=== Section Start ===

/-!
# COR-CM — any number `r` of CM types over one OCTIC CM field `K ⊇ k`: `E × B₁ × ⋯ × B_r` (CM fourfolds of `k`-signature `(2,2)`
# or `(1,3)`) — the model map, the REALISED PERMUTATIONS of the four conjugate pairs, FRAME TRANSFER (no Galois hypothesis), and
# the divisor lines of conjugate pairs

Cell `pub-hodgecm2` (COR-CM), seat b30 gen 25 (2026-08-23); count-neutral own lane OCTIC-MULTI (geometry half), over the landed
kernel census `Census/OcticWeilMulti{,Defect,Parts,Extraction}` (gen 24).  Theorems, plus TWO bookkeeping definitions (the model map
`toPtO` and the finset `realisedPermsO e` of permutations of the four conjugate pairs induced by automorphisms of `ℂ` — the four-pair
twins of gen 24's `DecicWeil23Multi.toPtM` and gen 23's `DecicWeil23Pair.realisedPerms`); the slots `DecicWeil23Multi.multiSlots r i₀ i₁`
(`(k, K, …, K)`, `Fin.cons`), `sigma_casesM`, `conj_smul_zeroM/succM` and gen 20's `OcticWeilOrbit.exists_perm_of_comp_tau_eq` are
reused BY NAME; no named fact, no `sorry`.
SETTING: index type `I`, fields `Kf`, `r + 1` slots `multiSlots r i₀ i₁`; realisations `A j ⊨ (Kf (multiSlots r i₀ i₁ j); Φ j)`:
`E = A 0 ⊨ (k; {τ})` (`hΨ`), `B_m = A (m+1) ⊨ (K; Φ_(m+1))` with `s ∈ Φ_(m+1) ⟺ (e s).2 = P m (e s).1` (`hΦ`) for a frame
`e : Hom(K,ℂ) ≃ Fin 4 × Bool` (`(e s).2 = [s ∘ i = τ]`, `e s̄ = ((e s).1, ¬(e s).2)`).

* §0 `toPtO` (`(0, σ) ↦ inl [σ = τ]`, `(m+1, s) ↦ inr (m, e s)`), `toPtO_injective`, `toPtO_conj_smul`;
* §1 `apply_comp_eq_of_realisesO` / `comp_eq_tau_iff_of_realisesO` (a realiser of `π` keeps signs, moves pair `a` to `π a`, fixes `τ`),
  `comp_mem_iff_toPtO_mem_phiO` — `ρ ∘ x ∈ Φ ⟺ toPtO x ∈ phiO P π`;
* §2 `realisedPermsO e` — closed under composition and inverse; **`twoTransitive_realisedPermsO`** from the frame `2`-transitivity
  `h2t` (every ordered pair of distinct conjugate pairs is moved to `(0, 1)` by `Aut(ℂ)`; Dodson: automatic when `K` carries a
  degenerate simple CM fourfold, gen 19's `OcticWeilFourfold.twoTransitive_of_isSimple`);
* §3 **`modelBalancedO_of_isGaloisBalancedAlg`** — FRAME TRANSFER for every slot map `κ : Fin N → Fin (r+1)`: an `Aut(ℂ)`-balanced
  weight of `⨁_j A(κ j)` is a balanced configuration of the census model under `R = realisedPermsO e`, with NO Galois hypothesis;
* §4 `weightClassesAlg_le_algebraicClasses_of_isPairPartO` (pair parts have divisor lines).
HONEST FRAMING: nothing about the Hodge conjecture is concluded here; `HC_CM` is not asserted.
[cite: Pohlmann1968, Thm 1] [cite: GaoUllmo2025, Thm 3.1 (3.2)] [cite: Shimura1998, §18.2 Lemma (i)] [cite: DixonMortimer1996, §2.1]
[cite: Gordon1999HodgeAVSurvey, 9.2.2] [cite: Milne2020HodgeClassesAV, 1.2 (a) and Thm. 1]

## References
* [Pohlmann1968] H. Pohlmann, Ann. of Math. 88 (1968), Thm 1.  [GaoUllmo2025] Z. Gao, E. Ullmo, J. Inst. Math. Jussieu 25 (2025),
  Thm 3.1 (3.2).  [Shimura1998] G. Shimura, *Abelian varieties with CM and modular functions*, §18.2 Lemma (i).  [DixonMortimer1996]
  J. D. Dixon, B. Mortimer, *Permutation Groups*, GTM 163 (1996), §2.1.  [Gordon1999HodgeAVSurvey] B. B. Gordon, CRM Monogr. 10
  (1999), 9.2.2.  [Milne2020HodgeClassesAV] J. S. Milne, arXiv:2010.08857, 1.2 (a), Thm. 1.
-/

noncomputable section

open CategoryTheory CategoryTheory.Limits NumberField

namespace Summit.HodgeConjecture.CorCM.OcticWeilMulti

open Literature.AlgebraicGeometry Literature.AlgebraicGeometry.Motives Literature.AlgebraicGeometry.HodgeTheory
open Literature.AlgebraicGeometry.ComplexMultiplication (IsCMTypeRealisation)
open Literature.AlgebraicGeometry.Pohlmann1968
open Literature.AlgebraicTopology.SingularHomology
open Literature.NumberTheory.ComplexMultiplication
open Summit.HodgeConjecture.CorCM.Census.OcticWeilMulti (PtO cjO cjO_inl cjO_inr cjO_cjO cjO_ne phiO inl_mem_phiO inr_mem_phiO
  ModelBalancedO IsPairPartO)
open Summit.HodgeConjecture.CorCM.DecicWeil23Multi (multiSlots sigma_casesM conj_smul_zeroM conj_smul_succM)
open Summit.HodgeConjecture.CorCM.OcticCurveFourfold (comp_injective comp_conjugate)
open Summit.HodgeConjecture.CorCM.OcticWeilOrbit (exists_perm_of_comp_tau_eq)
open Summit.HodgeConjecture.CorCM.CMWeights (weightClassesAlg_comp_le_algebraicClasses_of_injOn)
open Summit.HodgeConjecture.CorCM.PairWeights
open Summit.HodgeConjecture.CorCM.DihedralSexticPairCurvePowers (ncard_sep_eq_card_filter)

open scoped Classical Pointwise

/-! ## §0 The model map -/

section Defs

variable {I : Type} {r : ℕ} {Kf : I → Type} [∀ i, Field (Kf i)] {i₀ i₁ : I}

/-- **The model map** `Hom(k × K × ⋯ × K, ℂ) → PtO r`: `(0, σ) ↦ inl [σ = τ]`, `(m+1, s) ↦ inr (m, e s)` (four conjugate pairs).
[folklore] -/
def toPtO (e : (Kf i₁ →+* ℂ) ≃ Fin 4 × Bool) (τ : Kf i₀ →+* ℂ) :
    ((j : Fin (r + 1)) × (Kf (multiSlots r i₀ i₁ j) →+* ℂ)) → PtO r := fun x =>
  Fin.cases (motive := fun j => (Kf (multiSlots r i₀ i₁ j) →+* ℂ) → PtO r)
    (fun σ => Sum.inl (decide (σ = τ))) (fun m s => Sum.inr (m, e s)) x.1 x.2

/-- `toPtO` on the curve slot. [folklore] -/
@[simp] theorem toPtO_zero (e : (Kf i₁ →+* ℂ) ≃ Fin 4 × Bool) (τ : Kf i₀ →+* ℂ) (σ : Kf i₀ →+* ℂ) :
    toPtO (r := r) e τ ⟨0, σ⟩ = Sum.inl (decide (σ = τ)) := rfl

/-- `toPtO` on the fourfold slots. [folklore] -/
@[simp] theorem toPtO_succ (e : (Kf i₁ →+* ℂ) ≃ Fin 4 × Bool) (τ : Kf i₀ →+* ℂ) (m : Fin r) (s : Kf i₁ →+* ℂ) :
    toPtO e τ ⟨m.succ, s⟩ = Sum.inr (m, e s) := rfl

end Defs

/-! ## §1 The model map: injectivity, conjugation; how a realiser of `π` acts -/

section Transfer

variable {I : Type} {r : ℕ} {Kf : I → Type} [∀ i, Field (Kf i)]
  {i₀ i₁ : I} {e : (Kf i₁ →+* ℂ) ≃ Fin 4 × Bool} {τ : Kf i₀ →+* ℂ}
  (hττ : ComplexEmbedding.conjugate τ ≠ τ) (hk : ∀ σ : Kf i₀ →+* ℂ, σ = τ ∨ σ = ComplexEmbedding.conjugate τ)

include hττ hk in
/-- The model map is injective (`Hom(k, ℂ) = {τ, τ̄}`, `e` a bijection, the slot is recorded). [folklore] -/
theorem toPtO_injective : Function.Injective (toPtO (r := r) (i₀ := i₀) (i₁ := i₁) e τ) := by
  intro x y hxy
  rcases sigma_casesM x with ⟨σ, rfl⟩ | ⟨m, s, rfl⟩ <;> rcases sigma_casesM y with ⟨σ', rfl⟩ | ⟨m', s', rfl⟩
  · rw [toPtO_zero, toPtO_zero, Sum.inl.injEq] at hxy
    rcases hk σ with rfl | rfl <;> rcases hk σ' with rfl | rfl
    · rfl
    · simp only [decide_true] at hxy; exact absurd (of_decide_eq_true hxy.symm) hττ
    · simp only [decide_true] at hxy; exact absurd (of_decide_eq_true hxy) hττ
    · rfl
  · exact absurd hxy (by rw [toPtO_zero, toPtO_succ]; exact Sum.inl_ne_inr)
  · exact absurd hxy (by rw [toPtO_zero, toPtO_succ]; exact Sum.inr_ne_inl)
  · rw [toPtO_succ, toPtO_succ, Sum.inr.injEq, Prod.mk.injEq] at hxy
    obtain ⟨rfl, h2⟩ := hxy
    rw [e.injective h2]

variable {i : Kf i₀ →+* Kf i₁}
  (he_sign : ∀ s : Kf i₁ →+* ℂ, (e s).2 = true ↔ s.comp i = τ)
  (he_conj : ∀ s : Kf i₁ →+* ℂ, e (ComplexEmbedding.conjugate s) = ((e s).1, !(e s).2))

include he_conj hττ hk in
/-- Conjugation is read in the model: `toPtO x̄ = cjO (toPtO x)`. [folklore] -/
theorem toPtO_conj_smul (x : (j : Fin (r + 1)) × (Kf (multiSlots r i₀ i₁ j) →+* ℂ)) :
    toPtO e τ ((starRingAut : ℂ ≃+* ℂ) • x) = cjO (toPtO e τ x) := by
  rcases sigma_casesM x with ⟨σ, rfl⟩ | ⟨m, s, rfl⟩
  · have key : decide (ComplexEmbedding.conjugate σ = τ) = !decide (σ = τ) := by
      rcases hk σ with rfl | rfl
      · rw [decide_eq_false hττ]; simp
      · rw [ComplexEmbedding.involutive_conjugate, decide_eq_false hττ]; simp
    rw [conj_smul_zeroM, toPtO_zero, toPtO_zero, key, cjO_inl]
  · rw [conj_smul_succM, toPtO_succ, toPtO_succ, he_conj, cjO_inr]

=== Section End ===

_PROBLEM DESCRIPTION_
Nothing but the lines above from the one containing "FRAME TRANSFER for" through the one containing "namespace Summit.HodgeConjecture.CorCM.OcticWeilMulti" should appear in the answer, each repeated exactly.

_ANSWER TO THIS EXERCISE_
* §3 **`modelBalancedO_of_isGaloisBalancedAlg`** — FRAME TRANSFER for every slot map `κ : Fin N → Fin (r+1)`: an `Aut(ℂ)`-balanced
  weight of `⨁_j A(κ j)` is a balanced configuration of the census model under `R = realisedPermsO e`, with NO Galois hypothesis;
* §4 `weightClassesAlg_le_algebraicClasses_of_isPairPartO` (pair parts have divisor lines).
HONEST FRAMING: nothing about the Hodge conjecture is concluded here; `HC_CM` is not asserted.
[cite: Pohlmann1968, Thm 1] [cite: GaoUllmo2025, Thm 3.1 (3.2)] [cite: Shimura1998, §18.2 Lemma (i)] [cite: DixonMortimer1996, §2.1]
[cite: Gordon1999HodgeAVSurvey, 9.2.2] [cite: Milne2020HodgeClassesAV, 1.2 (a) and Thm. 1]

## References
* [Pohlmann1968] H. Pohlmann, Ann. of Math. 88 (1968), Thm 1.  [GaoUllmo2025] Z. Gao, E. Ullmo, J. Inst. Math. Jussieu 25 (2025),
  Thm 3.1 (3.2).  [Shimura1998] G. Shimura, *Abelian varieties with CM and modular functions*, §18.2 Lemma (i).  [DixonMortimer1996]
  J. D. Dixon, B. Mortimer, *Permutation Groups*, GTM 163 (1996), §2.1.  [Gordon1999HodgeAVSurvey] B. B. Gordon, CRM Monogr. 10
  (1999), 9.2.2.  [Milne2020HodgeClassesAV] J. S. Milne, arXiv:2010.08857, 1.2 (a), Thm. 1.
-/

noncomputable section

open CategoryTheory CategoryTheory.Limits NumberField

namespace Summit.HodgeConjecture.CorCM.OcticWeilMulti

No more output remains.